But today, edge networks are neither performant nor are they capable of handling the increasing demands. For telcos, here is another intractable problem, another Gordian Knot. Do they invest in more network compute resources at the edge and how do they efficiently move orchestrate services and workloads across from the edge of the network through the stack to the underlying hardware and ultimately back to the cloud and/or core network. This needs to be done in a highly automated manner, and telcos are struggling with these demands today.


At MWC23, we met with EnterpriseWeb, a startup innovator who is working on breaking down the “lack of unified abstractions and common tooling that has been the roadblock to digital business transformation”. Occupying a very small footprint, the CloudNFV platform is an attempt to become a next generation, “no-code” OSS platform that allows orchestration up and down the stack in agile manner without expensive one-off solutions that create silos and complexity.
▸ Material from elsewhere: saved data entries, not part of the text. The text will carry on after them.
set_option maxHeartbeats 800000 in
/-- **The fibres of `(π, w) ↦ π̄ w`** over a fixed `w'`, `π` primary of prime norm, have at most
`2 log₂(2^{j+1} M₀)` elements (`π` is one of the `≤ 2` primary elements of norm `p ∣ |w'|²`, and `w`
is determined). [cite: FriedlanderIwaniecAnnals1998, §5, proof of (5.22) ("for some P₁")] -/
theorem card_fibre_starMul_le (j : ℕ) (PPj : Finset ℕ) (hPP : ∀ p ∈ PPj, p.Prime ∧ p < 2 ^ (j + 1))
    (M₀ : ℕ) (w' : ℤ × ℤ) :
    #((PPj.sigma fun p => primaryNormEq p ×ˢ (Icc 1 M₀).biUnion sqPairs).filter
        fun x => ofGauss (star x.2.1 * toGauss x.2.2) = w') ≤ 2 * Nat.log 2 (2 ^ (j + 1) * M₀) := by
  set F := (PPj.sigma fun p => primaryNormEq p ×ˢ (Icc 1 M₀).biUnion sqPairs).filter
        fun x => ofGauss (star x.2.1 * toGauss x.2.2) = w' with hF
  rcases F.eq_empty_or_nonempty with hE | ⟨x₀, hx₀⟩
  · rw [hE, card_empty]; exact Nat.zero_le _
  -- facts about members of the fibre
  have hmem : ∀ x ∈ F, (x.1.Prime ∧ x.1 < 2 ^ (j + 1)) ∧ x.2.1 ∈ primaryNormEq x.1 ∧
      (∃ m, 1 ≤ m ∧ m ≤ M₀ ∧ x.2.2 ∈ sqPairs m) ∧ star x.2.1 * toGauss x.2.2 = toGauss w' := by
    intro x hx
    rw [hF, mem_filter, mem_sigma, mem_product, mem_biUnion] at hx
    obtain ⟨⟨hp, hpr, m, hm, hw⟩, heq⟩ := hx
    refine ⟨hPP _ hp, hpr, ⟨m, (mem_Icc.mp hm).1, (mem_Icc.mp hm).2, hw⟩, ?_⟩
    have := congrArg toGauss heq; rwa [toGauss_ofGauss] at this
  set n : ℕ := (toGauss w').norm.natAbs with hn
  have hnorm : ∀ x ∈ F, x.1 ∣ n ∧ n ≠ 0 ∧ n ≤ 2 ^ (j + 1) * M₀ := by
    intro x hx
    obtain ⟨⟨hp, hplt⟩, hpr, ⟨m, hm1, hmM, hw⟩, heq⟩ := hmem x hx
    have hprn : (x.2.1).norm = x.1 := (mem_primaryNormEq.mp hpr).1
    have hN : (toGauss w').norm = x.1 * m := by
      rw [← heq, Zsqrtd.norm_mul, Zsqrtd.norm_conj, hprn, mem_sqPairs_iff_norm.mp hw]
    have hn' : n = x.1 * m := by
      have : (n : ℤ) = x.1 * m := by rw [hn, ← norm_eq_natAbs, hN]
      exact_mod_cast this
    refine ⟨⟨m, hn'⟩, by rw [hn']; exact Nat.mul_ne_zero hp.ne_zero (by omega), ?_⟩
    rw [hn']
    exact Nat.mul_le_mul hplt.le hmM
  -- injection into (primeFactors n).sigma primaryNormEq
  have hinj : Set.InjOn (fun x : (Σ _ : ℕ, GaussianInt × (ℤ × ℤ)) => (⟨x.1, x.2.1⟩ : Σ _ : ℕ, GaussianInt)) F := by
    intro x hx x' hx' h
    simp only [Sigma.mk.injEq, heq_eq_eq] at h
    obtain ⟨h1, h2⟩ := h
    obtain ⟨-, hpr, -, heq⟩ := hmem x hx
    obtain ⟨-, -, -, heq'⟩ := hmem x' hx'
    have hpr0 : star x.2.1 ≠ 0 := by
      rw [Ne, star_eq_zero]; exact (mem_primaryNormEq.mp hpr).2.ne_zero
    have hw : x.2.2 = x'.2.2 := by
      have : star x.2.1 * toGauss x.2.2 = star x.2.1 * toGauss x'.2.2 := by rw [heq, h2, heq']
      exact toGauss_injective (mul_left_cancel₀ hpr0 this)
    rcases x with ⟨p, pr, w⟩
    rcases x' with ⟨p', pr', w''⟩
    simp only at h1 h2 hw
    subst h1; subst h2; subst hw; rfl
  have hmaps : ∀ x ∈ F, (⟨x.1, x.2.1⟩ : Σ _ : ℕ, GaussianInt) ∈
      n.primeFactors.sigma fun p => primaryNormEq p := by
    intro x hx
    obtain ⟨⟨hp, -⟩, hpr, -, -⟩ := hmem x hx
    obtain ⟨hdvd, hn0, -⟩ := hnorm x hx
    rw [mem_sigma]
    exact ⟨Nat.mem_primeFactors.mpr ⟨hp, hdvd, hn0⟩, hpr⟩
  obtain ⟨-, hn0, hnle⟩ := hnorm x₀ hx₀
  calc #F ≤ #(n.primeFactors.sigma fun p => primaryNormEq p) := card_le_card_of_injOn _ hmaps hinj
    _ = ∑ p ∈ n.primeFactors, #(primaryNormEq p) := card_sigma _ _
    _ ≤ ∑ p ∈ n.primeFactors, 2 :=
        sum_le_sum fun p hp => card_primaryNormEq_le_two (Nat.prime_of_mem_primeFactors hp)
    _ = 2 * #n.primeFactors := by rw [sum_const, smul_eq_mul, mul_comm]
    _ ≤ 2 * Nat.log 2 n := Nat.mul_le_mul_left 2 (card_primeFactors_le_log n)
    _ ≤ 2 * Nat.log 2 (2 ^ (j + 1) * M₀) := Nat.mul_le_mul_left 2 (Nat.log_mono_right hnle)
/-! ### 4. The internal-edge gluing theorem -/

/-- **Internal-edge gluing.**  Relays `A ∋ b`, a closed region `R ∋ o` disjoint from `A` (every positive-weight
pair from `R` to a non-relay stays in `R`).  If every relay has `μ_{G−E(R)}(a ↮ b) ≤ θ` — unreliability after
deleting the pairs INSIDE `R` only (ports kept) — then `μ(o ↔ A) − μ(o ↔ b) ≤ θ`.  Contains Kozma–Nitzan's
Theorem 4 (additive form, `R = {o}`), `pocketDeletionGluing`, `nearOneGluing_of_relayCore` and
`nearOneGluing_of_inessential` as special cases of the hypothesis. [this work; cite: KozmaNitzan2024, Thm. 4 (p. 12)] -/
theorem internalEdgeGluing (w : Sym2 (Fin n) → unitInterval) (R A : Finset (Fin n)) (o b : Fin n) (θ : ℝ)
    (hbA : b ∈ A) (hoR : o ∈ R) (hRA : Disjoint R A)
    (hcl : ∀ x ∈ R, ∀ y : Fin n, y ∉ R → y ∉ A → w s(x, y) = 0)
    (hrel : ∀ a ∈ A, (prodBernoulli (fun e : Sym2 (Fin n) =>
      if (∀ x ∈ e, x ∈ R) then 0 else w e)).real (openConn a b)ᶜ ≤ θ) :
    (prodBernoulli w).real (⋃ a ∈ A, (openConn o a : Set (BondConfig (Fin n)))) -
      (prodBernoulli w).real (openConn o b) ≤ θ := by
  set μ := prodBernoulli w with hμ
  have hoA : o ∉ A := fun h => Finset.disjoint_left.1 hRA hoR h
  have hθ0 : 0 ≤ θ := by
    have h := hrel b hbA
    have huniv : (openConn b b : Set (BondConfig (Fin n))) = Set.univ :=
      Set.eq_univ_of_forall fun _ => SimpleGraph.Reachable.refl _
    rw [huniv, Set.compl_univ, measureReal_empty] at h
    exact h
  set EA : Set (BondConfig (Fin n)) := ⋃ a ∈ A, (openConn o a : Set (BondConfig (Fin n))) with hEA
  set Eb : Set (BondConfig (Fin n)) := openConn o b with hEb
  set 𝒱 : Finset (Finset (Fin n)) :=
    (Finset.univ : Finset (Finset (Fin n))).filter (fun V₀ => o ∈ V₀ ∧ Disjoint V₀ A) with h𝒱
  set Bl : Finset (Fin n) → Set (BondConfig (Fin n)) := fun V₀ =>
    {ω : BondConfig (Fin n) | (∀ u ∈ V₀, ω ∈ openConnIn (↑V₀ : Set (Fin n)) o u) ∧
      ∀ u ∈ V₀, ∀ x, x ∉ V₀ → x ∉ A → s(u, x) ∉ ω} with hBl
  have hsumA : ∑ V₀ ∈ 𝒱, μ.real (EA ∩ Bl V₀) = μ.real EA := SteinerBlob.sum_measureReal_inter_blob w A o hoA EA
  have hsumb : ∑ V₀ ∈ 𝒱, μ.real (Eb ∩ Bl V₀) = μ.real Eb := SteinerBlob.sum_measureReal_inter_blob w A o hoA Eb
  have hsum1 : ∑ V₀ ∈ 𝒱, μ.real (Set.univ ∩ Bl V₀) = 1 := by
    rw [SteinerBlob.sum_measureReal_inter_blob w A o hoA Set.univ]; exact probReal_univ
  -- termwise bound
  have hterm : ∀ V₀ ∈ 𝒱, μ.real (EA ∩ Bl V₀) - μ.real (Eb ∩ Bl V₀) ≤ θ * μ.real (Set.univ ∩ Bl V₀) := by
    intro V₀ hV₀
    obtain ⟨ho, hVA⟩ := (Finset.mem_filter.1 hV₀).2
    rw [Set.univ_inter]
    by_cases hVR : V₀ ⊆ R
    · -- the contraction of the blob
      set Ψ : BondConfig (Fin n) → BondConfig (Fin n) := fun ω =>
        ({e : Sym2 (Fin n) | (e ∈ ω ∧ ∀ v ∈ e, v ∉ V₀) ∨
          ∃ a ∈ A, e = s(o, a) ∧ ∃ u ∈ V₀, s(u, a) ∈ ω} : BondConfig (Fin n)) with hΨ
      set wt : Sym2 (Fin n) → unitInterval := fun e => (⟨μ.real {ω : BondConfig (Fin n) | e ∈ Ψ ω},
        ⟨measureReal_nonneg, measureReal_le_one⟩⟩ : unitInterval) with hwt
      -- on the blob event, reachability from `o` to a relay is read through `Ψ`
      have hreach : ∀ ω ∈ Bl V₀, ∀ a ∈ A, ((openGraph ω).Reachable o a ↔ (openGraph (Ψ ω)).Reachable o a) := by
        intro ω hω a ha
        have haV : a ∉ V₀ := fun h => Finset.disjoint_left.1 hVA h ha
        exact SteinerBlob.reachable_contract_iff ho hVA hω (Or.inl rfl) (Or.inr haV)
      have hEA' : EA ∩ Bl V₀ = Bl V₀ ∩ Ψ ⁻¹' EA := by
        ext ω
        simp only [hEA, Set.mem_inter_iff, Set.mem_preimage, Set.mem_iUnion, exists_prop]
        constructor
        · rintro ⟨⟨a, ha, h⟩, hω⟩
          exact ⟨hω, a, ha, (hreach ω hω a ha).1 h⟩
        · rintro ⟨hω, a, ha, h⟩
          exact ⟨⟨a, ha, (hreach ω hω a ha).2 h⟩, hω⟩
      have hEb' : Eb ∩ Bl V₀ = Bl V₀ ∩ Ψ ⁻¹' Eb := by
        ext ω
        simp only [hEb, Set.mem_inter_iff, Set.mem_preimage]
        constructor
        · rintro ⟨h, hω⟩
          exact ⟨hω, (hreach ω hω b hbA).1 h⟩
        · rintro ⟨hω, h⟩
          exact ⟨(hreach ω hω b hbA).2 h, hω⟩
      have hfacA : μ.real (EA ∩ Bl V₀) = μ.real (Bl V₀) * (prodBernoulli wt).real EA := by
        rw [hEA', SteinerBlob.measureReal_blob_inter_preimage_contract w hVA EA,
          SteinerBlob.measureReal_preimage_contract w hVA EA]
      have hfacb : μ.real (Eb ∩ Bl V₀) = μ.real (Bl V₀) * (prodBernoulli wt).real Eb := by
        rw [hEb', SteinerBlob.measureReal_blob_inter_preimage_contract w hVA Eb,
          SteinerBlob.measureReal_preimage_contract w hVA Eb]
      -- the one-layer observer of the blob weights: KN Thm 4 in block form
      have hOA : Disjoint ({o} : Finset (Fin n)) A := Finset.disjoint_singleton_left.2 hoA
      have hiso : ∀ x ∈ ({o} : Finset (Fin n)), ∀ y : Fin n, y ∉ ({o} : Finset (Fin n)) → y ∉ A →
          wt s(x, y) = 0 := by
        intro x hx y hyo hyA
        rw [Finset.mem_singleton] at hx hyo
        subst hx
        exact SteinerBlob.blobWeight_eq_zero w ho hyo hyA
      have hrel' : ∀ a ∈ A, (prodBernoulli (fun e : Sym2 (Fin n) =>
          if (∀ x ∈ e, x ∈ ({o} : Finset (Fin n))) ∧ ¬ e.IsDiag then 1 else wt e)).real (openConn a b)ᶜ ≤ θ := by
        intro a ha
        rw [agPartial_glue_singleton]
        exact le_trans (InternalEdge.blobWeight_compl_le_killE w ho hVR hRA hcl ha hbA) (hrel a ha)
      have hbase := pocketGlue_base wt {o} A b θ hbA hOA hiso hrel'
      rw [agPartial_glue_singleton, Finset.set_biUnion_singleton, Finset.set_biUnion_singleton] at hbase
      -- assemble
      rw [hfacA, hfacb]
      have hBl0 : 0 ≤ μ.real (Bl V₀) := measureReal_nonneg
      nlinarith [hbase, hBl0]
    · -- blobs leaving `R` are null
      have h0 : μ.real (Bl V₀) = 0 := InternalEdge.blob_null w hoR hVA hcl hVR
      have h1 : μ.real (EA ∩ Bl V₀) ≤ μ.real (Bl V₀) :=
        measureReal_mono Set.inter_subset_right (measure_ne_top μ _)
      have h2 : 0 ≤ μ.real (Eb ∩ Bl V₀) := measureReal_nonneg
      rw [h0] at h1 ⊢
      linarith
  -- sum up
  rw [← hsumA, ← hsumb, ← Finset.sum_sub_distrib]
  calc ∑ V₀ ∈ 𝒱, (μ.real (EA ∩ Bl V₀) - μ.real (Eb ∩ Bl V₀))
      ≤ ∑ V₀ ∈ 𝒱, θ * μ.real (Set.univ ∩ Bl V₀) := Finset.sum_le_sum hterm
    _ = θ * ∑ V₀ ∈ 𝒱, μ.real (Set.univ ∩ Bl V₀) := by rw [Finset.mul_sum]
    _ = θ := by rw [hsum1, mul_one]
namespace Summit.NavierStokesRegularity.NavierStokesRegularity.Theorems.BlowupIsLocallyDriven.Registered

open Literature.Analysis.FluidPDE

/-! ### Elementary lemma -/

/-- From `|⟪(U − A) e, e⟫| ≤ a` and `|⟪(U − C) e, e⟫| ≤ b` conclude `|⟪(A − C) e, e⟫| ≤ b + a`
(`A − C = (A − U) + (U − C)` and `|⟪(A − U) e, e⟫| = |⟪(U − A) e, e⟫|`). [folklore] -/
theorem shellEquiv_abs_inner_sub_le_of_common
    (U A C : EuclideanSpace ℝ (Fin 3) →L[ℝ] EuclideanSpace ℝ (Fin 3)) (e : EuclideanSpace ℝ (Fin 3)) {a b : ℝ}
    (h1 : |inner ℝ ((U - A) e) e| ≤ a) (h2 : |inner ℝ ((U - C) e) e| ≤ b) :
    |inner ℝ ((A - C) e) e| ≤ b + a := by
  have hsymm : |inner ℝ ((A - U) e) e| = |inner ℝ ((U - A) e) e| := by
    have h : (A - U) e = -((U - A) e) := by
      change A e - U e = -(U e - A e); abel
    rw [h, inner_neg_left, abs_neg]
  calc |inner ℝ ((A - C) e) e| ≤ |inner ℝ ((A - U) e) e| + |inner ℝ ((U - C) e) e| :=
      farField_abs_inner_sub_le_split A U C e
    _ ≤ a + b := add_le_add (hsymm ▸ h1) h2
    _ = b + a := add_comm _ _

/-! ### B implies shell locality -/

/-- **The crux B implies shell locality** (the converse of `blowupIsLocallyDriven_of_shellLocality`). If every maximal
finite-energy classical solution from Clay data satisfies B's locality clause with data `(M, t₀, g)`, then it satisfies
the shell-locality clause of line `registered` with `R = 1`, the same `M, t₀`, and
`g₁ := |g| + C (√((1/3)⁻⁵) ‖u 0‖₂ + √((1/3)⁻³) ‖∇u(t)‖₂)` (integrable by the energy bound and `stub_enstrophyControl`):
the shell gradient is the far field at radius `1` (bounded by `farFieldStrain`) plus B's defect. [folklore] -/
theorem shellLocality_of_blowupIsLocallyDriven
    (hB : Summit.NavierStokesRegularity.NavierStokesRegularity.Theses.CoreLogGas.BlowupIsLocallyDriven) :
    ∀ (ν T : ℝ), 0 < ν → 0 < T →
    ∀ (u : ℝ → EuclideanSpace ℝ (Fin 3) → EuclideanSpace ℝ (Fin 3)) (p : ℝ → EuclideanSpace ℝ (Fin 3) → ℝ),
      Literature.Analysis.FluidPDE.IsMaximalSmoothSolution ν 0 u p T →
      Literature.Analysis.FluidPDE.IsLerayHopfOn T ν 0 (u 0) u →
      Literature.Analysis.FluidPDE.HasRapidSpatialDecay (u 0) →
      ∃ (M t₀ R : ℝ) (g₁ : ℝ → ℝ), 1 ≤ M ∧ 0 ≤ t₀ ∧ t₀ < T ∧ 0 < R ∧
        MeasureTheory.IntegrableOn g₁ (Set.Ico t₀ T) ∧
        ∀ t ∈ Set.Ico t₀ T, ∀ (x : EuclideanSpace ℝ (Fin 3)) (ρ : ℝ), 0 < ρ → M * ρ ≤ R →
          (⨆ z, ‖Literature.Analysis.FluidPDE.curl (u t) z‖) ≤ 2 * ‖Literature.Analysis.FluidPDE.curl (u t) x‖ →
          Metric.ball x ρ ⊆ {y | (⨆ z, ‖Literature.Analysis.FluidPDE.curl (u t) z‖) ≤ 4 * ‖Literature.Analysis.FluidPDE.curl (u t) y‖} →
          (∀ (x' : EuclideanSpace ℝ (Fin 3)) (ρ' : ℝ),
            (⨆ z, ‖Literature.Analysis.FluidPDE.curl (u t) z‖) ≤ 2 * ‖Literature.Analysis.FluidPDE.curl (u t) x'‖ →
            Metric.ball x' ρ' ⊆ {y | (⨆ z, ‖Literature.Analysis.FluidPDE.curl (u t) z‖) ≤ 4 * ‖Literature.Analysis.FluidPDE.curl (u t) y‖} →
            ρ' ≤ 2 * ρ) →
          ∀ e : EuclideanSpace ℝ (Fin 3), ‖e‖ = 1 →
            |inner ℝ ((fderiv ℝ (fun z : EuclideanSpace ℝ (Fin 3) => ∫ y, (4 * Real.pi * ‖z - y‖ ^ 3)⁻¹ • Literature.Analysis.FluidPDE.cross ((Metric.ball x R).indicator (Literature.Analysis.FluidPDE.curl (u t)) y) (z - y)) x
              - fderiv ℝ (fun z : EuclideanSpace ℝ (Fin 3) => ∫ y, (4 * Real.pi * ‖z - y‖ ^ 3)⁻¹ • Literature.Analysis.FluidPDE.cross ((Metric.ball x (M * ρ)).indicator (Literature.Analysis.FluidPDE.curl (u t)) y) (z - y)) x) e) e|
              ≤ g₁ t := by
  intro ν T hν hT u p hmax hlh hdec
  obtain ⟨C, hC0, hC⟩ := farFieldStrain
  have hcl : Literature.Analysis.FluidPDE.IsClassicalNSSolutionOn (Set.Ico 0 T) ν 0 u p := hmax.1
  obtain ⟨hint, hsq⟩ := stub_enstrophyControl ν T hν hT u p hcl hlh hdec
  obtain ⟨M, t₀, g, hM, ht₀, ht₀T, hg, hH⟩ := hB ν T hν hT u p hmax hlh hdec
  -- the far-field majorant at radius `1` (opaque name)
  obtain ⟨Φ, hΦ⟩ : ∃ Φ : ℝ → ℝ, Φ = fun t => C * (Real.sqrt (((1 : ℝ) / 3)⁻¹ ^ 5) * Real.sqrt (∫ y, ‖u 0 y‖ ^ 2) +
      Real.sqrt (((1 : ℝ) / 3)⁻¹ ^ 3) * Real.sqrt (∫ y, ‖fderiv ℝ (u t) y‖ ^ 2)) := ⟨_, rfl⟩
  refine ⟨M, t₀, 1, fun t => |g t| + Φ t, hM, ht₀, ht₀T, one_pos, ?_, ?_⟩
  · -- integrability of `g₁` on `[t₀, T)`
    have hsub : Set.Ico t₀ T ⊆ Set.Ico 0 T := Set.Ico_subset_Ico_left ht₀
    have hN : MeasureTheory.IntegrableOn (fun t => Real.sqrt (∫ y, ‖fderiv ℝ (u t) y‖ ^ 2)) (Set.Ico t₀ T)
        MeasureTheory.volume := hsq.mono_set hsub
    have hΦi : MeasureTheory.IntegrableOn Φ (Set.Ico t₀ T) MeasureTheory.volume := by
      have h1 : MeasureTheory.IntegrableOn
          (fun _ : ℝ => Real.sqrt (((1 : ℝ) / 3)⁻¹ ^ 5) * Real.sqrt (∫ y, ‖u 0 y‖ ^ 2))
          (Set.Ico t₀ T) MeasureTheory.volume := integrableOn_const (by simp)
      rw [hΦ]
      exact ((h1.add (hN.integrable.const_mul _)).integrable.const_mul C)
    exact hg.integrable.abs.add hΦi
  · intro t ht x ρ hρ hMρ hpeak hball hmaxrad e he
    -- classical facts at the time slice `t`
    have ht' : t ∈ Set.Ico 0 T := ⟨ht₀.trans ht.1, ht.2⟩
    have hCi : ContDiff ℝ ∞ (u t) := hcl.contDiff_velocity ht'
    have hdiv : Literature.Analysis.FluidPDE.VectorCalculus.IsDivFree (u t) := hcl.divFree t ht'
    have hL2 : MeasureTheory.MemLp (u t) 2 MeasureTheory.volume := hlh.memLp t ⟨ht'.1, ht'.2.le⟩
    have hgrad : MeasureTheory.Integrable (fun y => ‖fderiv ℝ (u t) y‖ ^ 2) MeasureTheory.volume := hint t ht'
    -- energy: `‖u t‖₂ ≤ ‖u 0‖₂`
    have hen : Real.sqrt (∫ y, ‖u t y‖ ^ 2) ≤ Real.sqrt (∫ y, ‖u 0 y‖ ^ 2) :=
      Real.sqrt_le_sqrt (farField_integral_norm_sq_le_datum hlh hν.le ⟨ht'.1, ht'.2.le⟩)
    -- the far field at radius `1` is at most `Φ t`
    have hfar :
        |inner ℝ ((fderiv ℝ (u t) x - fderiv ℝ (fun z : EuclideanSpace ℝ (Fin 3) => ∫ y, (4 * Real.pi * ‖z - y‖ ^ 3)⁻¹ • Literature.Analysis.FluidPDE.cross ((Metric.ball x 1).indicator (Literature.Analysis.FluidPDE.curl (u t)) y) (z - y)) x) e) e|
          ≤ Φ t := by
      refine (hC (u t) hCi hdiv hL2 hgrad 1 one_pos x e he).trans ?_
      rw [hΦ]
      have hb0 : 0 ≤ Real.sqrt (∫ y, ‖fderiv ℝ (u t) y‖ ^ 2) := Real.sqrt_nonneg _
      have hs5 : 0 ≤ Real.sqrt (((1 : ℝ) / 3)⁻¹ ^ 5) := Real.sqrt_nonneg _
      refine mul_le_mul_of_nonneg_left (add_le_add ?_ le_rfl) hC0
      exact mul_le_mul_of_nonneg_left hen hs5
    -- B's defect at the same admissible triple
    have hloc := (hH t ht x ρ hρ hpeak hball hmaxrad e he).trans (le_abs_self (g t))
    -- split the shell gradient through `∇u(t,x)`
    exact shellEquiv_abs_inner_sub_le_of_common _ _ _ e hfar hloc
import Summits.HubbardSuperconductivity.HubbardSuperconductivity.Theorems.AnisotropyChordTransferFibre3FinXBSym

/-!
# Route `AnisotropyChord` / H0 rotor rung: FIN combined (rows `N₁` + C) certificate at `L = 19` — cell facts, part `cm`

Kernel facts `xbcCellAny 19 (49/50) 20 la lb (c, bn) = true` (via the symmetric-table evaluator `xbcCellAnyW` of `…FinXBSym`: `rw [← xbcCellAnyW_eq]; decide +kernel`, zero data) for 1 λ-cells of the per-`L` cover
(`…FinXCCover.xbcCheck`; cell design: p3 g6 (g5 generator) scratch `xbc_design.py`, mirrors `xb_mirror.py`/`xc_mirror.py`); assembled in `…FinXBCNineteen`.
Prover seat `hubbard-h0-rotor-p3` g5; helper for piece A = stmt-HubbardSuperconductivity-23918 of rung 19089 (`--supports`, helper class).
WHAT THIS IS NOT: nothing here proves superconductivity in the Hubbard model (rotor TARGET as worded stays FALSE, g15 verdict); kernel facts for the FIN certificate of two hypotheses (rows `N₁`, C) of ONE conditional reduction.  Tree imports only; no sorry, no new axioms.
-/

set_option linter.dupNamespace false

namespace Summit.HubbardSuperconductivity.HubbardSuperconductivity.Theorems.AnisotropyChord.Transfer.Fibre3

namespace FinXB

set_option maxHeartbeats 4000000 in
/-- kernel fact: cell 104 at `L = 19` (certified, c = (11/20 : ℚ), b = 16/20). [folklore] -/
theorem xbc19_104 : xbcCellAny 19 (49/50 : ℚ) 20 1989715538872948 2039458427344772 ((11/20 : ℚ), (16 : ℕ)) = true := by
  rw [← xbcCellAnyW_eq]
  decide +kernel

end FinXB

end Summit.HubbardSuperconductivity.HubbardSuperconductivity.Theorems.AnisotropyChord.Transfer.Fibre3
At MWC23, EnterpriseWeb collaborated with Intel, Red Hat, Fortinet, Keysight Technologies, KX and Tech Mahindra on a 5G RAN Testbed that was designed to leverage software-defined infrastructure to expose standard interfaces across the stack. The orchestration engine would then “configure those physical and virtual components to drive continuous optimizations” driven by changing traffic patterns.


Modern Data Infrastructures


Previously, we have written about the need for telcos to modernize their data infrastructures so to be able to tap into the mountains of data streaming through their network. Monetization is not truly possible until the massive surges in data through the network are stored, processed and analyzed to generate real business insights. Unlocking the data that resides within telco networks is another intractable problem, another manifestation of the Gordian Knot. Unlocking this data will require fundamental changes in the data architecture deployed by telcos today, with three primary architectural elements that can be implemented.


The first of these is to implement “data lakehouses” to bring order the multiple data repositories spread through their networks, both in country and in the case of multinational operators, across countries. Second, telcos need a data fabric to access data stored in multiple repositories outside the telco network, in an enterprise’s on-premise datacenter, or in a private or public cloud. Third, while the data fabric can stitch together data assets that are spread across multiple clouds, Data from multiple layers of the stack are sometimes required for business queries within the telco, or even for use by third party enterprise clients and partners. A “data mesh” can connect all data assets within a data lakehouse or in multiple locations accessed through the data fabric, and wrap these with advanced tools and features that will elevate the data to business level insights.


At MWC23, we met with Cloudera, one of the companies working closely with telcos to modernize data architectures to meet with the hybrid, multi-cloud future. Cloudera works with operators across the world, though we have focused most on their Asian customers. A good example of efforts being made in this domain is the work done recently by Telkomsel, a leading operator in Indonesia. Faced with data generation of over 50 TB per day, Telkomsel began making investments, in partnership with Cloudera and Wipro, to migrate to a modern data architecture to cope with the increasing demands. The new architecture houses all Telkomsel internal data in a new data lake but also uses Apache NiFi as the data fabric to ingest first, second and even third-party data. The net result of this phase of investment has been significant reductions (nearly 60%) in infrastructure and solution delivery costs, as well as improved customer experience and faster app development cycles.


Summary


It has become customary for the telecoms industry to be half-glass empty. Constantly surrounded by declarations of impending gloom, the industry has not exactly redeemed itself with a narrow field of vision, bickering within the tent, and continuing misfires in execution. However, there remains enough innovation that provides the telco industry with the hope to unlock the Gordian Knots that have bedeviled the industry. We hope we have been able to reasonably highlight a few of these efforts and we will continue to research and analyze these developments. Our next post in the series on MWC23 will focus on private 5G. Stay tuned…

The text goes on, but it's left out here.